#### Material provided:
import Mathlib
import Summits.Ventures.HodgeRepro2.T5CyclotomicSubfieldCM
import Summits.Ventures.HodgeRepro2.T5CyclotomicSubfieldSexticCensus

/-!
# THE SEXTIC GALOIS CM CASE ON A CYCLOTOMIC PRESENTATION, IN ONE STATEMENT

Tier-5 support N2 / N3 / §G-N4.2 (seat p3, gen 81). The brief's «sextic Galois CM case» for a field GIVEN as a
subfield `F ⊆ ℚ(ζₘ)` with `[F : ℚ] = 6` and `−1 ∉ H_F` (every sextic Galois CM field is abelian — file 280 — hence of
this form by Kronecker–Weber, the one printed input left): everything the cell proved about it, read off
`(ℤ/mℤ)ˣ / H_F`.

* **`sextic_cyclotomic_subfield_structure`**: `F` is a CM field, Galois over `ℚ` with cyclic Galois group, `[F⁺ : ℚ] = 3`;
* **`sextic_cyclotomic_subfield_census`**: for `p ∤ m`, a prime `𝔭 ∣ p` of `F` and the place `v` of `F⁺` under it:
  `f(𝔭/p) = ord(p · H_F)`; `v` stays prime in `F` ⟺ `ord(p · H_F)` even ⟺ `(−1) · H_F ∈ ⟨p · H_F⟩`; in that case
  `2 f(v/p) = ord(p · H_F)` and the record's Satake chain holds at `v` with `q = p^{ord(p · H_F)/2}`;
* **`sextic_cyclotomic_subfield_infinitude`**: every prime `p ≡ −1 mod m` gives degree-one inert places, every
  `p ≡ 1 mod m` splits completely, and there are infinitely many of each (Dirichlet).

§8(d): uses an L-value-free non-vanishing device: NO.
-/

open NumberField NumberField.IsCMField IsCyclotomicExtension.Rat Ideal IsDedekindDomain
  IsDedekindDomain.HeightOneSpectrum
open Summit.Ventures.HodgeRepro2.T5CyclotomicSubfieldInertiaDeg
  Summit.Ventures.HodgeRepro2.T5CyclotomicSubfieldDecomposition
  Summit.Ventures.HodgeRepro2.T5CyclotomicTwentyOneSatake
  Summit.Ventures.HodgeRepro2.T5CyclotomicSubfieldSatake
  Summit.Ventures.HodgeRepro2.T5CyclotomicSubfieldInfinitude
  Summit.Ventures.HodgeRepro2.T5CyclotomicSubfieldCM
  Summit.Ventures.HodgeRepro2.T5CyclotomicSubfieldSexticCensus
  Summit.Ventures.HodgeRepro2.T5GlobalLatticeAlmostAll

namespace Summit.Ventures.HodgeRepro2.T5CyclotomicSubfieldSexticSummary

variable (m : ℕ) [NeZero m] (L : Type*) [Field L] [NumberField L] [IsCyclotomicExtension {m} ℚ L] [IsCMField L]
  (F : IntermediateField ℚ L) (h6 : Module.finrank ℚ F = 6) (hF : (-1 : (ZMod m)ˣ) ∉ zmodSubgroup m L F)

include hF h6 in
/-- **STRUCTURE**: a sextic subfield `F ⊆ ℚ(ζₘ)` with `−1 ∉ H_F` is a CM field, Galois over `ℚ` with cyclic Galois
group, and `[F⁺ : ℚ] = 3`. -/
theorem sextic_cyclotomic_subfield_structure :
    IsCMField F ∧ IsGalois ℚ F ∧ IsCyclic (F ≃ₐ[ℚ] F) ∧
      (haveI := isCMField_of_neg_one_notMem m L F hF; Module.finrank ℚ (maximalRealSubfield F) = 3) := by
  haveI := isCMField_of_neg_one_notMem m L F hF
  haveI := T5CyclotomicUnramified.isGalois_intermediateField L m F
  exact ⟨inferInstance, inferInstance, T5CMFieldCyclicGaloisCriterion.isCyclic_gal F h6,
    T5CMFieldCyclicGaloisCriterion.finrank_maximalRealSubfield F h6⟩

variable (p : ℕ) [hp : Fact p.Prime] (hpm : p.Coprime m)
  (𝔭 : Ideal (𝓞 F)) [h𝔭 : 𝔭.IsPrime] [h𝔭p : 𝔭.LiesOver (span {(p : ℤ)})]

include hF h6 hpm h𝔭 h𝔭p in
/-- **THE CENSUS AND THE CHAIN**: for `p ∤ m` and a prime `𝔭 ∣ p` of `F`, `f(𝔭/p) = ord(p · H_F)`, and for the place
`v` of `F⁺` under `𝔭`: `v` stays prime in `F` ⟺ `ord(p · H_F)` even ⟺ `(−1) · H_F ∈ ⟨p · H_F⟩`, and then
`2 f(v/p) = ord(p · H_F)` and the record's Satake chain holds at `v` with `q = p^{ord(p · H_F)/2}` (files 286, 287,
293, 295). -/
theorem sextic_cyclotomic_subfield_census :
    haveI := isCMField_of_neg_one_notMem m L F hF
    𝔭.inertiaDeg ℤ = orderOf (QuotientGroup.mk (ZMod.unitOfCoprime p hpm) : (ZMod m)ˣ ⧸ zmodSubgroup m L F) ∧
    ∀ (v : HeightOneSpectrum (𝓞 (maximalRealSubfield F))) [𝔭.LiesOver v.asIdeal],
      ((∃ w : HeightOneSpectrum (𝓞 F),
          Ideal.map (algebraMap (𝓞 (maximalRealSubfield F)) (𝓞 F)) v.asIdeal = w.asIdeal) ↔
        Even (orderOf (QuotientGroup.mk (ZMod.unitOfCoprime p hpm) : (ZMod m)ˣ ⧸ zmodSubgroup m L F))) ∧
      ((∃ w : HeightOneSpectrum (𝓞 F),
          Ideal.map (algebraMap (𝓞 (maximalRealSubfield F)) (𝓞 F)) v.asIdeal = w.asIdeal) ↔
        (QuotientGroup.mk (-1) : (ZMod m)ˣ ⧸ zmodSubgroup m L F) ∈
          Subgroup.zpowers (QuotientGroup.mk (ZMod.unitOfCoprime p hpm))) ∧
      ((QuotientGroup.mk (-1) : (ZMod m)ˣ ⧸ zmodSubgroup m L F) ∈
          Subgroup.zpowers (QuotientGroup.mk (ZMod.unitOfCoprime p hpm)) →
        2 * v.asIdeal.inertiaDeg ℤ =
            orderOf (QuotientGroup.mk (ZMod.unitOfCoprime p hpm) : (ZMod m)ˣ ⧸ zmodSubgroup m L F) ∧
          ∀ {r : ℕ} (l : Fin r → 𝓞 F) (k : Type*) [Field k] [CharZero k],
            Submodule.span (𝓞 (maximalRealSubfield F)) (Set.range l) = ⊤ →
            ∀ {H : Matrix (Fin 3) (Fin 3) F}, H.IsHermitian → IsUnit H.det →
            (∀ w : HeightOneSpectrum (𝓞 F), w.asIdeal.LiesOver v.asIdeal → w ∉ badSet H) →
            ChainNumerals F v l k H
              (p ^ (orderOf (QuotientGroup.mk (ZMod.unitOfCoprime p hpm) :
                (ZMod m)ˣ ⧸ zmodSubgroup m L F) / 2))
              ((p ^ (orderOf (QuotientGroup.mk (ZMod.unitOfCoprime p hpm) :
                (ZMod m)ˣ ⧸ zmodSubgroup m L F) / 2)) ^ 3 + 1)
              ((p ^ (orderOf (QuotientGroup.mk (ZMod.unitOfCoprime p hpm) :
                (ZMod m)ˣ ⧸ zmodSubgroup m L F) / 2)) ^ 4)
              ((p ^ (orderOf (QuotientGroup.mk (ZMod.unitOfCoprime p hpm) :
                (ZMod m)ˣ ⧸ zmodSubgroup m L F) / 2)) ^ 4 +
                p ^ (orderOf (QuotientGroup.mk (ZMod.unitOfCoprime p hpm) :
                  (ZMod m)ˣ ⧸ zmodSubgroup m L F) / 2))) := by
  haveI := isCMField_of_neg_one_notMem m L F hF
  haveI := isTotallyComplex_of_neg_one_notMem m L F hF
  refine ⟨inertiaDeg_eq_orderOf_mk m L F p hpm 𝔭, fun v _ => ⟨?_, ?_, fun hmem => ⟨?_, ?_⟩⟩⟩
  · exact exists_map_eq_iff_even_orderOf_mk m L F h6 p hpm 𝔭 v
  · exact exists_map_eq_iff_mem_zpowers m L F p hpm 𝔭 v
  · exact two_mul_inertiaDeg_eq_orderOf_mk m L F p hpm 𝔭 v hmem
  · intro r l k _ _ hl H hH hdet hbad
    exact chainNumerals_of_mem' m L F p hpm 𝔭 v hmem l k hl hH hdet hbad

include hF in
/-- **INFINITUDE**: every prime `p ≡ −1 mod m` gives degree-one inert places of `F` (`f(𝔭/p) = 2`, `f(v/p) = 1`, `v`
stays prime), every prime `p ≡ 1 mod m` splits completely (two primes of `F` above every place of `F⁺` above `p`),
and there are infinitely many primes of each kind. -/
theorem sextic_cyclotomic_subfield_infinitude :
    haveI := isCMField_of_neg_one_notMem m L F hF
    (∀ (p : ℕ) [Fact p.Prime] (_hpm : p.Coprime m), (p : ZMod m) = -1 →
      ∀ (𝔭 : Ideal (𝓞 F)) [𝔭.IsPrime] [𝔭.LiesOver (span {(p : ℤ)})]
        (v : HeightOneSpectrum (𝓞 (maximalRealSubfield F))) [𝔭.LiesOver v.asIdeal],
        𝔭.inertiaDeg ℤ = 2 ∧ v.asIdeal.inertiaDeg ℤ = 1 ∧
          ∃ w : HeightOneSpectrum (𝓞 F),
            Ideal.map (algebraMap (𝓞 (maximalRealSubfield F)) (𝓞 F)) v.asIdeal = w.asIdeal) ∧
    (∀ (p : ℕ) [Fact p.Prime] (_hpm : p.Coprime m), (p : ZMod m) = 1 →
      ∀ (𝔭 : Ideal (𝓞 F)) [𝔭.IsPrime] [𝔭.LiesOver (span {(p : ℤ)})]
        (v : HeightOneSpectrum (𝓞 (maximalRealSubfield F))) [𝔭.LiesOver v.asIdeal],
        𝔭.inertiaDeg ℤ = 1 ∧ (v.asIdeal.primesOver (𝓞 F)).ncard = 2) ∧
    {p : ℕ | p.Prime ∧ (p : ZMod m) = -1}.Infinite ∧ {p : ℕ | p.Prime ∧ (p : ZMod m) = 1}.Infinite := by
  haveI := isCMField_of_neg_one_notMem m L F hF
  refine ⟨fun p _ hpm h 𝔭 _ _ v _ => ?_, fun p _ hpm h 𝔭 _ _ v _ => ?_,
    infinite_setOf_prime_eq_neg_one_mod m, infinite_setOf_prime_eq_one_mod m⟩
  · exact exists_map_eq_of_eq_neg_one_mod m L F p hpm 𝔭 v h
  · exact inertiaDeg_eq_one_of_eq_one_mod m L F p hpm 𝔭 v h

end Summit.Ventures.HodgeRepro2.T5CyclotomicSubfieldSexticSummary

#### Task details:
From the line holding "refine ⟨fun p" through the last line above, reproduce each line exactly and add nothing.

#### Exercise solution:
  refine ⟨fun p _ hpm h 𝔭 _ _ v _ => ?_, fun p _ hpm h 𝔭 _ _ v _ => ?_,
    infinite_setOf_prime_eq_neg_one_mod m, infinite_setOf_prime_eq_one_mod m⟩
  · exact exists_map_eq_of_eq_neg_one_mod m L F p hpm 𝔭 v h
  · exact inertiaDeg_eq_one_of_eq_one_mod m L F p hpm 𝔭 v h

end Summit.Ventures.HodgeRepro2.T5CyclotomicSubfieldSexticSummary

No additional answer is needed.